##### Records for this exercise
import Summits.BirchSwinnertonDyer.BirchSwinnertonDyer.Theorems.KolyvaginDepthDoorDepthTableKuriharaExactSides
import Summits.BirchSwinnertonDyer.BirchSwinnertonDyer.Theorems.KolyvaginDepthDoorKNSupplyExactReadingZhang
import HarnessLib

/-!
# Route `KolyvaginDepthDoor`, crux `KolyvaginDepthSupplyKN` (stmt-BirchSwinnertonDyer-22820) —
# DEPTH TABLE v18, GENERIC (part 3 of 3): THE ROW, EXACTLY — «ONE ANTICYCLOTOMIC BIT ⟺ TWO CYCLOTOMIC
# BITS» per `(E, p, K)` on W. Zhang's ♠ cell, and the finite falsifier of a row

Helper file of the lead prover of line `levelone` (kdd-p1 g22; `--supports stmt-BirchSwinnertonDyer-22820
--as helper`); it closes nothing and BSD is NOT proved by it. Sequel of `…DepthTableKuriharaExact{,Sides}`.

* §4 `kolyvaginClass_rankClause_iff_kuriharaBits_of_lemma84` — on the ♠ cell the `∃`-body of the crux
  `KolyvaginDepthSupplyKN` at `(W, p, K)` («some frame, some square-free product `n₁` of Kolyvagin primes,
  some Kolyvagin–Heegner datum with `c_1(n₁) ≠ 0` and the signed rank clause») ⟺ (E-bit: a unit mod-`p`
  Kurihara number of `E` at a cyclic level of depth `≤ rank E`, for every admissible datum) ∧ ((T-bit of
  depth `≤ rank E` for a minimal model `T` of `E^{(d_K)}`) ∨ (T-bit of depth `≤ rank E^{(d_K)}` ∧
  `rank E^{(d_K)} = rank E + 1`)) — g14's exact reading `kolyvaginClass_rankClause_iff_shaTrivial_twistCondition_of_lemma84`
  («clause ⟺ `Ш(E)[p] = 0 ∧ TC`», (γ) + W. Zhang L8.4 (1)/9.1 by name) composed with the E-side and
  twist-side IFFs of `…KuriharaExactSides`.
* §5′ `not_kolyvaginClass_rankClause_of_isDeltaMinimal_twist` — a `δ`-minimal cyclic level of the minimal
  twist model of depth `≥ rank E + 2` REFUTES the clause at `(W, p, K)` ((γ) + Sakamoto Thm. 1.5 only).

READING. With v17 (⟸) and v18 (⟹) the depth door (anticyclotomic, derived Heegner classes) and the
Kurihara door (cyclotomic, Kato's Euler system read through modular symbols) certify THE SAME algebraic bits
`Ш(E/ℚ)[p] = 0 ∧ TC(E, p, K)` at every admissible `(E, p, K)` of the cell, each modulo its own print:
(γ) + W. Zhang 2014 on one side, Kim 2026 / Sakamoto 2022 (+ Kato, Burungale–Castella–Skinner) +
modularity + Mazur on the other. CONDITIONAL on the SEVEN named facts displayed; per `(W, p, K)`; nothing
class-wide (the open stub (S♭) is untouched); BSD is NOT proved by any of this.

References: [Sakamoto2022pSelmer] R. Sakamoto, Doc. Math. 27 (2022) 1891–1922 = arXiv:2106.03370, §1 (a)–(c),
Conj. 1.1, Thm. 1.2, Def. 1.4, Thm. 1.5, Rem. 1.6, Prop. 3.16, Cor. 4.3, Thm. 4.8; [Kim2022StructureSelmer] C.-H. Kim,
Amer. J. Math. 148 (2026) 79–129 = arXiv:2203.12159, Thm. 1.11, §1.2.2, §1.4, §6; [Kurihara2014] M. Kurihara,
Contrib. Math. Comput. Sci. 7 (2014) = arXiv:1407.2465, Thm. 1.2.3, Conj. 1.2.4; [BurungaleCastellaSkinner2025]
Thm. 1.1.2 (b); [Kato2004Asterisque] Thm. 17.4; [Mazur1978] Cor. 4.1; [WZhang2014] Lemma 8.4 (1), Thm. 9.1;
[GrossLMS1991] Prop. 3.7 (2); [SilvermanAEC2009] X.4.2, X.5 Cor. 5.4.
-/

set_option linter.dupNamespace false

noncomputable section

open scoped Classical NumberField

namespace Summit.BirchSwinnertonDyer.BirchSwinnertonDyer.Theorems.KolyvaginDepthDoor

open Literature.NumberTheory.EllipticCurves Literature.NumberTheory.EllipticCurves.ModularForms
  WeierstrassCurve NumberField IsDedekindDomain CongruenceSubgroup
open Summit.BirchSwinnertonDyer.BirchSwinnertonDyer.Theorems

/-! ## §4 THE ROW, EXACTLY (W. Zhang's ♠ cell): the crux's clause at `(W, p, K)` ⟺ two Kurihara bits -/

/-- **THE EXACT KURIHARA READING OF A DEPTH-TABLE ROW — «ONE ANTICYCLOTOMIC BIT ⟺ TWO CYCLOTOMIC BITS».**
On W. Zhang's ♠ cell (`W` non-CM globally minimal; `p ≥ 5` good ordinary, `ρ_{E,p^n}` onto for all `n`,
Kodaira–Néron in both currencies, ♠ (2), `a_p ≢ 1 (mod p)`; `K` imaginary quadratic Heegner for `N_E`,
`d_K ∉ {−3, −4}`, `p ∤ d_K`; `T` ANY globally minimal model of `E^{(d_K)}` with `a_p(T) ≢ 1` and
Kodaira–Néron at `p`): the `∃`-body of the crux `KolyvaginDepthSupplyKN` at `(W, p, K)` — «some frame,
some square-free product `n₁` of Kolyvagin primes, some Kolyvagin–Heegner datum with `c_1(n₁) ≠ 0` and the
signed rank clause» — holds IF AND ONLY IF
(E-bit) every admissible datum of `W` has a unit mod-`p` Kurihara number at a cyclic level of depth
`≤ rank E`, AND ((T-bit) every admissible datum of `T` has one at a cyclic level of depth `≤ rank E`, OR
the same at depth `≤ rank E^{(d_K)}` together with `rank E^{(d_K)} = rank E + 1`).
`=` g14's exact reading `kolyvaginClass_rankClause_iff_shaTrivial_twistCondition_of_lemma84` («clause ⟺
`Ш(E)[p] = 0 ∧ TC`», (γ) + W. Zhang L8.4 (1)/9.1 by name) ∘ §2 ∘ §3. CONDITIONAL on the SEVEN named facts
displayed; per `(W, p, K)`; nothing class-wide; BSD is NOT proved by it.
[cite: Sakamoto2022pSelmer, Thm. 1.2, Thm. 1.5] [cite: Kim2022StructureSelmer, Thm. 1.11]
[cite: WZhang2014, Lemma 8.4 (1) (p. 236), Thm. 9.1 (p. 240)] [cite: GrossLMS1991, Prop. 3.7 (2)] -/
theorem kolyvaginClass_rankClause_iff_kuriharaBits_of_lemma84
    (h372 : GrossLMS1991.prop37_2_frobeniusCongruence)
    (h84 : Literature.NumberTheory.EllipticCurves.WZhang2014_lemma84_exists_minimal_kolyvaginClass_one_selmerCard)
    (hKim : Kim2022_card_selmerGroup_le_pow_of_kuriharaNumber_ne_zero)
    (hSak1 : Sakamoto2022_card_selmerGroup_eq_pow_of_isDeltaMinimal)
    (hSak2 : Sakamoto2022_exists_cyclicLevel_kuriharaNumber_ne_zero) (hnf : exists_isNewformOf)
    (hMaz : mazur_not_dvd_maninConstant_of_odd)
    (W : WeierstrassCurve ℚ) [W.IsElliptic] [W.IsGloballyMinimal] (hcm : ¬ W.HasCM)
    (p : ℕ) [hp : Fact p.Prime] (h5 : 5 ≤ p) (hgood : W.HasGoodReductionAtPrime p)
    (hord : ¬ (p : ℤ) ∣ W.frobeniusTrace p)
    (htower : ∀ n : ℕ, W.HasSurjectiveModNGaloisRep (p ^ n : ℕ))
    (hKN : ∀ v : HeightOneSpectrum (𝓞 ℚ), W.HasMultiplicativeReductionAt v →
      ¬ p ∣ W.ordMinimalDiscriminant v)
    (hna : ¬ (p : ℤ) ∣ W.frobeniusTrace p - 1)
    (hS1 : ∀ (ℓ : ℕ) [Fact ℓ.Prime], W.HasMultiplicativeReductionAtPrime ℓ →
      ¬ p ∣ padicValInt ℓ W.minimalDiscriminantInt)
    (hS2 : ¬ Squarefree (W.conductorNorm ℤ) →
      (∃ (ℓ : ℕ) (_ : Fact ℓ.Prime), W.HasMultiplicativeReductionAtPrime ℓ ∧
          ¬ p ∣ padicValInt ℓ W.minimalDiscriminantInt) ∧
        ∃ (ℓ₁ ℓ₂ : ℕ) (_ : Fact ℓ₁.Prime) (_ : Fact ℓ₂.Prime), ℓ₁ ≠ ℓ₂ ∧
          W.HasMultiplicativeReductionAtPrime ℓ₁ ∧ W.HasMultiplicativeReductionAtPrime ℓ₂)
    (K : Type) [Field K] [NumberField K] (hK : IsImaginaryQuadratic K)
    (hD3 : NumberField.discr K ≠ -3) (hD4 : NumberField.discr K ≠ -4)
    (hpD : ¬ ((p : ℤ) ∣ NumberField.discr K))
    [iNZ : NeZero (W.conductorNorm ℤ)] (hH : SatisfiesHeegnerHypothesis (W.conductorNorm ℤ) K)
    (T : WeierstrassCurve ℚ) [T.IsElliptic] [T.IsGloballyMinimal] (C : VariableChange ℚ)
    (hC : C • T = W.quadraticTwist (NumberField.discr K : ℚ))
    (hTna : ¬ (p : ℤ) ∣ T.frobeniusTrace p - 1)
    (hTKN : ∀ v : HeightOneSpectrum (𝓞 ℚ), T.HasMultiplicativeReductionAt v → ¬ p ∣ T.ordMinimalDiscriminant v)
    [iNZT : NeZero (T.conductorNorm ℤ)] :
    (∃ (Dt : ModularParametrizationData W (W.conductorNorm ℤ)) (β : ℤ) (ι : K →+* ℂ) (n₁ : ℕ)
      (d : KolyvaginHeegnerData Dt β ι n₁), Squarefree n₁ ∧
        (∀ q ∈ n₁.primeFactors, Zhang2014.IsKolyvaginPrime (W.conductorNorm ℤ) W K p q) ∧
        d.kolyvaginClass hp.out 1 ≠ 0 ∧
        (n₁.primeFactors.card + 1 ≤ W.mordellWeilRank ∨
          (n₁.primeFactors.card ≤ W.mordellWeilRank ∧
            n₁.primeFactors.card + 1 ≤ (W.quadraticTwist (NumberField.discr K : ℚ)).mordellWeilRank))) ↔
    ((∀ (D : ModularParametrizationData W (W.conductorNorm ℤ)), ¬ (p : ℤ) ∣ D.maninConstant →
        (∃ u : ℚ, ‖(u : ℚ_[p])‖ = 1 ∧ W.realPeriodRat = u * plusPeriod D.f) →
        ∃ (n : ℕ) (_ : NeZero n), IsCyclicKolyvaginLevel W p n ∧ n.primeFactors.card ≤ W.mordellWeilRank ∧
          ∃ ψ : (ℓ : ℕ) → (ZMod ℓ)ˣ →* Multiplicative (ZMod p),
            (∀ ℓ ∈ n.primeFactors, Function.Surjective (ψ ℓ)) ∧ kuriharaNumber D.f p n ψ ≠ 0) ∧
      ((∀ (D : ModularParametrizationData T (T.conductorNorm ℤ)), ¬ (p : ℤ) ∣ D.maninConstant →
          (∃ u : ℚ, ‖(u : ℚ_[p])‖ = 1 ∧ T.realPeriodRat = u * plusPeriod D.f) →
          ∃ (m : ℕ) (_ : NeZero m), IsCyclicKolyvaginLevel T p m ∧ m.primeFactors.card ≤ W.mordellWeilRank ∧
            ∃ ψ : (ℓ : ℕ) → (ZMod ℓ)ˣ →* Multiplicative (ZMod p),
              (∀ ℓ ∈ m.primeFactors, Function.Surjective (ψ ℓ)) ∧ kuriharaNumber D.f p m ψ ≠ 0) ∨
        ((∀ (D : ModularParametrizationData T (T.conductorNorm ℤ)), ¬ (p : ℤ) ∣ D.maninConstant →
            (∃ u : ℚ, ‖(u : ℚ_[p])‖ = 1 ∧ T.realPeriodRat = u * plusPeriod D.f) →
            ∃ (m : ℕ) (_ : NeZero m), IsCyclicKolyvaginLevel T p m ∧
              m.primeFactors.card ≤ (W.quadraticTwist (NumberField.discr K : ℚ)).mordellWeilRank ∧
              ∃ ψ : (ℓ : ℕ) → (ZMod ℓ)ˣ →* Multiplicative (ZMod p),
                (∀ ℓ ∈ m.primeFactors, Function.Surjective (ψ ℓ)) ∧ kuriharaNumber D.f p m ψ ≠ 0) ∧
          (W.quadraticTwist (NumberField.discr K : ℚ)).mordellWeilRank = W.mordellWeilRank + 1))) := by
  have hsur : W.HasSurjectiveModNGaloisRep p := by simpa only [pow_one] using htower 1
  have hirr : W.HasIrreducibleModPGaloisRep p := hasIrreducibleModPGaloisRep_of_hasSurjectiveModNGaloisRep W p hsur
  have hdK : NumberField.discr K ≠ 0 := NumberField.discr_ne_zero K
  have hdKq : (NumberField.discr K : ℚ) ≠ 0 := by exact_mod_cast hdK
  haveI hTw : (W.quadraticTwist (NumberField.discr K : ℚ)).IsElliptic := W.isElliptic_quadraticTwist hdKq
  have hirrT : (W.quadraticTwist (NumberField.discr K : ℚ)).HasIrreducibleModPGaloisRep p :=
    (W.hasIrreducibleModPGaloisRep_quadraticTwist_iff hdKq p).mpr hirr
  -- the three rewrites
  have hE := sha_inf_torsionBy_eq_bot_iff_kuriharaBit hKim hSak1 hSak2 hnf hMaz W p h5 hgood hord hsur hna hKN
  have hT1 := natCard_selmerGroup_quadraticTwist_le_iff_kuriharaBit hKim hSak1 hSak2 hnf hMaz W p h5 hgood hord hsur
    hdK hpD T C hC hTna hTKN W.mordellWeilRank
  have hT2 := natCard_selmerGroup_quadraticTwist_le_iff_kuriharaBit hKim hSak1 hSak2 hnf hMaz W p h5 hgood hord hsur
    hdK hpD T C hC hTna hTKN (W.quadraticTwist (NumberField.discr K : ℚ)).mordellWeilRank
  have hShaT : ((W.quadraticTwist (NumberField.discr K : ℚ)).sha ⊓
      AddSubgroup.torsionBy (W.quadraticTwist (NumberField.discr K : ℚ)).galH1 (p : ℤ) :
      AddSubgroup (W.quadraticTwist (NumberField.discr K : ℚ)).galH1) = ⊥ ↔
      Nat.card ((W.quadraticTwist (NumberField.discr K : ℚ)).selmerGroup p) ≤
        p ^ (W.quadraticTwist (NumberField.discr K : ℚ)).mordellWeilRank :=
    ⟨fun h ↦ (natCard_selmerGroup_eq_pow_rank_of_sha_inf_torsionBy_eq_bot _ p hirrT h).le,
      sha_inf_torsionBy_eq_bot_of_natCard_selmerGroup_le _ p⟩
  rw [kolyvaginClass_rankClause_iff_shaTrivial_twistCondition_of_lemma84 h372 h84 W hcm p h5 hgood hord htower
    hKN hS1 hS2 K hK hD3 hD4 hpD hH, hE, hT1, hShaT, hT2]

/-! ## §5′ The finite falsifier of a row -/

/-- **FINITE FALSIFIER OF A ROW: a `δ`-minimal cyclic level of the minimal twist model `T` of depth
`≥ rank E + 2` refutes the crux's clause at `(W, p, K)`** (the door direction of g14's exact reading,
(γ) only: clause ⟹ `Ш(E)[p] = 0 ∧ TC`; and `not_twistCondition_of_isDeltaMinimal_twist`). On the ♠/KN cell:
`W` non-CM globally minimal, `p ≥ 5`, tower onto, Kodaira–Néron; `K` imaginary quadratic Heegner with
`d_K ∉ {−3, −4}`, `p ∤ d_K`. A row killed this way is dead at `(p, K)` only — the crux is `∃ p ∃ K`.
CONDITIONAL on (γ) `h372` and `hSak1`; per `(W, p, K)`; BSD is not proved by it.
[cite: Sakamoto2022pSelmer, Thm. 1.5] [cite: GrossLMS1991, Prop. 3.7 (2)] [cite: Kolyvagin1991MathAnn, Thm. 2.3] -/
theorem not_kolyvaginClass_rankClause_of_isDeltaMinimal_twist
    (hSak1 : Sakamoto2022_card_selmerGroup_eq_pow_of_isDeltaMinimal)
    (h372 : GrossLMS1991.prop37_2_frobeniusCongruence)
    (W : WeierstrassCurve ℚ) [W.IsElliptic] [W.IsGloballyMinimal] (hcm : ¬ W.HasCM)
    (p : ℕ) [hp : Fact p.Prime] (h5 : 5 ≤ p) (hgood : W.HasGoodReductionAtPrime p)
    (hord : ¬ (p : ℤ) ∣ W.frobeniusTrace p)
    (htower : ∀ n : ℕ, W.HasSurjectiveModNGaloisRep (p ^ n : ℕ))
    (hKN : ∀ v : HeightOneSpectrum (𝓞 ℚ), W.HasMultiplicativeReductionAt v →
      ¬ p ∣ W.ordMinimalDiscriminant v)
    (K : Type) [Field K] [NumberField K] (hK : IsImaginaryQuadratic K)
    (hD3 : NumberField.discr K ≠ -3) (hD4 : NumberField.discr K ≠ -4)
    (hpD : ¬ ((p : ℤ) ∣ NumberField.discr K))
    [iNZ : NeZero (W.conductorNorm ℤ)] (hH : SatisfiesHeegnerHypothesis (W.conductorNorm ℤ) K)
    (T : WeierstrassCurve ℚ) [T.IsElliptic] [T.IsGloballyMinimal] (C : VariableChange ℚ)
    (hC : C • T = W.quadraticTwist (NumberField.discr K : ℚ))
    (hTna : ¬ (p : ℤ) ∣ T.frobeniusTrace p - 1)
    (hTKN : ∀ v : HeightOneSpectrum (𝓞 ℚ), T.HasMultiplicativeReductionAt v → ¬ p ∣ T.ordMinimalDiscriminant v)
    {N : ℕ} [NeZero N] (D : ModularParametrizationData T N) (hc : ¬ (p : ℤ) ∣ D.maninConstant)
    (hu : ∃ u : ℚ, ‖(u : ℚ_[p])‖ = 1 ∧ T.realPeriodRat = u * plusPeriod D.f)
    (m : ℕ) [NeZero m] (hm : IsCyclicKolyvaginLevel T p m)
    (ψ : (ℓ : ℕ) → (ZMod ℓ)ˣ →* Multiplicative (ZMod p)) (hψ : ∀ ℓ ∈ m.primeFactors, Function.Surjective (ψ ℓ))
    (hmin : Sakamoto2024.IsDeltaMinimal D.f p m ψ) (hdepth : W.mordellWeilRank + 2 ≤ m.primeFactors.card) :
    ¬ ∃ (Dt : ModularParametrizationData W (W.conductorNorm ℤ)) (β : ℤ) (ι : K →+* ℂ) (n₁ : ℕ)
      (d : KolyvaginHeegnerData Dt β ι n₁), Squarefree n₁ ∧
        (∀ q ∈ n₁.primeFactors, Zhang2014.IsKolyvaginPrime (W.conductorNorm ℤ) W K p q) ∧
        d.kolyvaginClass hp.out 1 ≠ 0 ∧
        (n₁.primeFactors.card + 1 ≤ W.mordellWeilRank ∨
          (n₁.primeFactors.card ≤ W.mordellWeilRank ∧
            n₁.primeFactors.card + 1 ≤ (W.quadraticTwist (NumberField.discr K : ℚ)).mordellWeilRank)) := by
  intro hclause
  have hsur : W.HasSurjectiveModNGaloisRep p := by simpa only [pow_one] using htower 1
  obtain ⟨-, hTC⟩ := shaTrivial_twistCondition_of_kolyvaginClass_rankClause_kodairaNeron h372 W hcm p h5 htower hKN
    K hK hD3 hD4 hH hclause
  exact not_twistCondition_of_isDeltaMinimal_twist hSak1 W p h5 hgood hord hsur (NumberField.discr_ne_zero K) hpD T C
    hC hTna hTKN D hc hu m hm ψ hψ hmin hdepth hTC

end Summit.BirchSwinnertonDyer.BirchSwinnertonDyer.Theorems.KolyvaginDepthDoor

end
##########
Work to be completed: Can you write out the lines above, from the first one through the one containing "Helper file of", exactly as they appear and nothing more?

Finished task:
import Summits.BirchSwinnertonDyer.BirchSwinnertonDyer.Theorems.KolyvaginDepthDoorDepthTableKuriharaExactSides
import Summits.BirchSwinnertonDyer.BirchSwinnertonDyer.Theorems.KolyvaginDepthDoorKNSupplyExactReadingZhang
import HarnessLib

/-!
# Route `KolyvaginDepthDoor`, crux `KolyvaginDepthSupplyKN` (stmt-BirchSwinnertonDyer-22820) —
# DEPTH TABLE v18, GENERIC (part 3 of 3): THE ROW, EXACTLY — «ONE ANTICYCLOTOMIC BIT ⟺ TWO CYCLOTOMIC
# BITS» per `(E, p, K)` on W. Zhang's ♠ cell, and the finite falsifier of a row

Helper file of the lead prover of line `levelone` (kdd-p1 g22; `--supports stmt-BirchSwinnertonDyer-22820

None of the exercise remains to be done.